* **ACTIVITY**
Below are the records. Retype exactly the lines between the lines holding "## Contents" and "bound (if the", inclusive.
*** Block opens ***
import Literature.NumberTheory.ConnesConsani2024.ProlateWaveCyclicPairsJacobiProofs
import Mathlib.Analysis.InnerProductSpace.l2Space
import HarnessLib

/-!
# Connes–Consani–Moscovici 2024, §2: bounded Jacobi operators as cyclic pairs, and Prop. 2.3 as printed is false

RH-FREE corpus literature (a textbook construction on `ℓ²(ℕ, ℂ)` and one counterexample; sequel
material with no leaf role; nothing here bears on the truth of RH).  WHAT THIS IS NOT: any claim
about RH.  Theorems only (no `def`, no named fact); companion of `ProlateWaveCyclicPairs.lean`
(statements, seat cc-t12) and `ProlateWaveCyclicPairsJacobiProofs.lean` (§2.1 proofs).

## Contents

* `exists_jacobi_cyclicPair`: for bounded real sequences `a > 0`, `b` there is a cyclic pair
  `(D, ξ) = (J, δ_0)` on `ℓ²(ℕ, ℂ)` — `J` the bounded self-adjoint Jacobi (tridiagonal) operator
  `(Jξ)(m) = a(m−1)ξ(m−1) + b(m)ξ(m) + a(m)ξ(m+1)`, built from three weighted shifts (pattern of
  `Literature.MathematicalPhysics.QuantumManyBody.TruncatedFockSpace.weightedShift`), made a
  `LinearPMap` on `⊤` (self-adjoint by Mathlib's
  `ContinuousLinearMap.toPMap_adjoint_eq_adjoint_toPMap_of_dense`) — with `δ_0` cyclic
  (`δ_{n+1} = a_n⁻¹ (J δ_n − b_n δ_n − a_{n−1} δ_{n−1})` puts every `δ_n` in the span of the
  iterates, which is then dense), Gram–Schmidt basis `ξ_n = δ_n`, Jacobi coefficients
  `jacobiCoeff = a` and diagonal `⟪ξ_n, D ξ_n⟫ = b_n` (identification by induction on the tree's
  general three-term recurrence `IsCyclicPair.map_cyclicBasisDom_succ`).
* `not_CCM2024_prop_2_3 : ¬ CCM2024_prop_2_3`: **Proposition 2.3 / eq. (11) AS PRINTED is false.**
  The named fact `CCM2024_prop_2_3` transcribes the print verbatim: with `φ(n) := Σ_{0≤j≤n} a_j⁻¹`
  and `d(n,m) = |φ(n) − φ(m)|`, `½ d ≤ sup{|f(n) − f(m)| : ‖[D,f]‖ ≤ 1} ≤ d`.  For the Jacobi pair
  with `a_0 = 1`, `a_n = 2` (`n ≥ 1`), `b = 0`, the test sequence `f = δ_0` is admissible
  (`‖[D, δ_0]‖ ≤ a_0 = 1` by the block estimate `norm_sum_sameParity_le`) and has
  `|f(1) − f(0)| = 1 > ½ = a_1⁻¹ = d(1,0)`, contradicting the printed upper bound (if the
  admissible set were unbounded, Lean's `sSup = 0` contradicts the lower bound `¼ ≤ sSup` instead).
  The print carries an index slip — its own proof computes the supremum as
  `Σ_{m≤j<n} a_j⁻¹ = φ(n−1) − φ(m−1)`; the corrected statement (`φ̃(n) = Σ_{0≤j<n} a_j⁻¹`) is the
  tree theorem `CCM2024_prop_2_3_corrected`.  (Eq. (9), by contrast, is NOT a print erratum: the
  tree's `CCM2024_eq_9` now carries the printed standing hypothesis "even cyclic pair" and is
  discharged by `CCM2024_eq_9_holds`.)

Source: A. Connes, C. Consani, H. Moscovici, *Zeta zeros and prolate wave operators*, Ann. Funct.
Anal. 15 (2024) 87 = arXiv:2310.18423, §2–§2.2 pp. 6–9 (Thm. 2.1, eq. (9), Prop. 2.2 eq. (10),
Prop. 2.3 eq. (11), §2.2); held text `paper:arxiv-2310.18423`, locators `p0006:L3–L49`,
`p0007:L8–L62`. [bib: `ConnesConsaniMoscovici2024`]
-/

noncomputable section

open _root_.MeasureTheory Complex InnerProductSpace Submodule Set Function
open scoped InnerProductSpace ComplexConjugate ENNReal lp

namespace Literature.NumberTheory.ConnesConsani2024

/-! ### Weighted shifts on `ℓ²(ℕ, ℂ)` (pattern of `QuantumManyBody/TruncatedFockSpace.weightedShift`) -/

section L2

/-- `0 < (2 : ℝ≥0∞).toReal`. [folklore] -/
private theorem two_toReal_pos' : 0 < (2 : ℝ≥0∞).toReal := by norm_num

/-- Square summability of the coordinates of an `ℓ²` sequence. [folklore] -/
private theorem l2_summable_norm_sq (x : ℓ²(ℕ, ℂ)) : Summable fun n => ‖x n‖ ^ 2 := by
  have h := lp.memℓp x
  rw [memℓp_gen_iff two_toReal_pos'] at h
  simpa [Real.rpow_two] using h

/-- `‖x‖² = Σ ‖x n‖²`. [folklore] -/
private theorem l2_norm_sq_eq_tsum (x : ℓ²(ℕ, ℂ)) : ‖x‖ ^ 2 = ∑' n, ‖x n‖ ^ 2 := by
  have h := lp.norm_rpow_eq_tsum two_toReal_pos' x
  simpa [Real.rpow_two] using h

/-- `Σ_d |w(d) ξ(σ d)|² ≤ C² ‖ξ‖²` for a weight `|w| ≤ C` and `σ` injective on the support of `w`.
[folklore] -/
private theorem l2_tsum_sq_weighted_le (w : ℕ → ℂ) (σ : ℕ → ℕ) (hσ : InjOn σ {d | w d ≠ 0})
    {C : ℝ} (hw : ∀ d, ‖w d‖ ≤ C) (ξ : ℓ²(ℕ, ℂ)) :
    Summable (fun d => ‖w d * ξ (σ d)‖ ^ 2) ∧ ∑' d, ‖w d * ξ (σ d)‖ ^ 2 ≤ C ^ 2 * ‖ξ‖ ^ 2 := by
  classical
  set S : Set ℕ := {d | w d ≠ 0} with hS
  have hξ := l2_summable_norm_sq ξ
  have hinj : Injective (fun d : S => σ d) := fun a b h => Subtype.ext (hσ a.2 b.2 h)
  have h1 : Summable fun d : S => ‖ξ (σ d)‖ ^ 2 := hξ.comp_injective hinj
  have hle1 : ∑' d : S, ‖ξ (σ d)‖ ^ 2 ≤ ∑' d, ‖ξ d‖ ^ 2 :=
    tsum_comp_le_tsum_of_inj hξ (fun _ => by positivity) hinj
  have hvan : ∀ d, d ∉ S → ‖w d * ξ (σ d)‖ ^ 2 = 0 := fun d hd => by
    simp only [hS, mem_setOf_eq, not_not] at hd
    simp [hd]
  have hbound : ∀ d : S, ‖w d * ξ (σ d)‖ ^ 2 ≤ C ^ 2 * ‖ξ (σ d)‖ ^ 2 := fun d => by
    rw [norm_mul, mul_pow]
    exact mul_le_mul_of_nonneg_right (pow_le_pow_left₀ (norm_nonneg _) (hw d) 2) (by positivity)
  have h2 : Summable fun d : S => ‖w d * ξ (σ d)‖ ^ 2 :=
    (h1.mul_left (C ^ 2)).of_nonneg_of_le (fun _ => by positivity) hbound
  have hind : S.indicator (fun d => ‖w d * ξ (σ d)‖ ^ 2) = fun d => ‖w d * ξ (σ d)‖ ^ 2 := by
    funext d
    by_cases hd : d ∈ S
    · rw [indicator_of_mem hd]
    · rw [indicator_of_notMem hd, hvan d hd]
  have h3 : Summable fun d => ‖w d * ξ (σ d)‖ ^ 2 := by
    rw [← hind]; exact summable_subtype_iff_indicator.1 h2
  refine ⟨h3, ?_⟩
  calc ∑' d, ‖w d * ξ (σ d)‖ ^ 2 = ∑' d, S.indicator (fun d => ‖w d * ξ (σ d)‖ ^ 2) d := by
        rw [hind]
    _ = ∑' d : S, ‖w d * ξ (σ d)‖ ^ 2 := (tsum_subtype S _).symm
    _ ≤ ∑' d : S, C ^ 2 * ‖ξ (σ d)‖ ^ 2 := h2.tsum_le_tsum hbound (h1.mul_left _)
    _ = C ^ 2 * ∑' d : S, ‖ξ (σ d)‖ ^ 2 := tsum_mul_left
    _ ≤ C ^ 2 * ∑' d, ‖ξ d‖ ^ 2 := by gcongr
    _ = C ^ 2 * ‖ξ‖ ^ 2 := by rw [l2_norm_sq_eq_tsum]

/-- The weighted shift of an `ℓ²` sequence is `ℓ²`. [folklore] -/
private theorem l2_memℓp_weighted (w : ℕ → ℂ) (σ : ℕ → ℕ) (hσ : InjOn σ {d | w d ≠ 0}) {C : ℝ}
    (hw : ∀ d, ‖w d‖ ≤ C) (ξ : ℓ²(ℕ, ℂ)) : Memℓp (fun d => w d * ξ (σ d)) 2 := by
  rw [memℓp_gen_iff two_toReal_pos']
  simpa [Real.rpow_two] using (l2_tsum_sq_weighted_le w σ hσ hw ξ).1

/-- **Weighted shifts are bounded operators on `ℓ²(ℕ, ℂ)`**: `(T ξ)(d) = w(d) ξ(σ d)` for a
bounded weight `w` and a relabelling `σ` injective on the support of `w`. [folklore] -/
private theorem exists_weightedShift (w : ℕ → ℂ) (σ : ℕ → ℕ) (hσ : InjOn σ {d | w d ≠ 0})
    {C : ℝ} (hC : 0 ≤ C) (hw : ∀ d, ‖w d‖ ≤ C) :
    ∃ T : ℓ²(ℕ, ℂ) →L[ℂ] ℓ²(ℕ, ℂ), ∀ (ξ : ℓ²(ℕ, ℂ)) (d : ℕ), T ξ d = w d * ξ (σ d) := by
  let Tl : ℓ²(ℕ, ℂ) →ₗ[ℂ] ℓ²(ℕ, ℂ) :=
    { toFun := fun ξ => ⟨fun d => w d * ξ (σ d), l2_memℓp_weighted w σ hσ hw ξ⟩
      map_add' := fun ξ η => by
        ext d
        show w d * (ξ + η) (σ d) = w d * ξ (σ d) + w d * η (σ d)
        rw [lp.coeFn_add, Pi.add_apply, mul_add]
      map_smul' := fun c ξ => by
        ext d
        simp only [lp.coeFn_smul, Pi.smul_apply, smul_eq_mul, RingHom.id_apply]
        show w d * (c * ξ (σ d)) = c * (w d * ξ (σ d))
        ring }
  refine ⟨Tl.mkContinuous C fun ξ => ?_, fun ξ d => rfl⟩
  refine lp.norm_le_of_tsum_le two_toReal_pos' (by positivity) ?_
  have h := (l2_tsum_sq_weighted_le w σ hσ hw ξ).2
  simp only [ENNReal.toReal_ofNat, Real.rpow_two, mul_pow]
  exact h

/-- `⟪u, v⟫ = Σ conj(u n) v n` on `ℓ²(ℕ, ℂ)`. [folklore] -/
private theorem l2_inner_eq_tsum (u v : ℓ²(ℕ, ℂ)) : ⟪u, v⟫_ℂ = ∑' n, conj (u n) * v n := by
  rw [lp.inner_eq_tsum]
  simp_rw [RCLike.inner_apply']

/-- The coordinate products of two `ℓ²` sequences are summable. [folklore] -/
private theorem l2_summable_conj_mul (u v : ℓ²(ℕ, ℂ)) : Summable fun n => conj (u n) * v n := by
  have h := lp.summable_inner (𝕜 := ℂ) u v
  simp_rw [RCLike.inner_apply'] at h
  exact h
*** Block closes ***
* **TASK RESPONSE**
## Contents

* `exists_jacobi_cyclicPair`: for bounded real sequences `a > 0`, `b` there is a cyclic pair
  `(D, ξ) = (J, δ_0)` on `ℓ²(ℕ, ℂ)` — `J` the bounded self-adjoint Jacobi (tridiagonal) operator
  `(Jξ)(m) = a(m−1)ξ(m−1) + b(m)ξ(m) + a(m)ξ(m+1)`, built from three weighted shifts (pattern of
  `Literature.MathematicalPhysics.QuantumManyBody.TruncatedFockSpace.weightedShift`), made a
  `LinearPMap` on `⊤` (self-adjoint by Mathlib's
  `ContinuousLinearMap.toPMap_adjoint_eq_adjoint_toPMap_of_dense`) — with `δ_0` cyclic
  (`δ_{n+1} = a_n⁻¹ (J δ_n − b_n δ_n − a_{n−1} δ_{n−1})` puts every `δ_n` in the span of the
  iterates, which is then dense), Gram–Schmidt basis `ξ_n = δ_n`, Jacobi coefficients
  `jacobiCoeff = a` and diagonal `⟪ξ_n, D ξ_n⟫ = b_n` (identification by induction on the tree's
  general three-term recurrence `IsCyclicPair.map_cyclicBasisDom_succ`).
* `not_CCM2024_prop_2_3 : ¬ CCM2024_prop_2_3`: **Proposition 2.3 / eq. (11) AS PRINTED is false.**
  The named fact `CCM2024_prop_2_3` transcribes the print verbatim: with `φ(n) := Σ_{0≤j≤n} a_j⁻¹`
  and `d(n,m) = |φ(n) − φ(m)|`, `½ d ≤ sup{|f(n) − f(m)| : ‖[D,f]‖ ≤ 1} ≤ d`.  For the Jacobi pair
  with `a_0 = 1`, `a_n = 2` (`n ≥ 1`), `b = 0`, the test sequence `f = δ_0` is admissible
  (`‖[D, δ_0]‖ ≤ a_0 = 1` by the block estimate `norm_sum_sameParity_le`) and has
  `|f(1) − f(0)| = 1 > ½ = a_1⁻¹ = d(1,0)`, contradicting the printed upper bound (if the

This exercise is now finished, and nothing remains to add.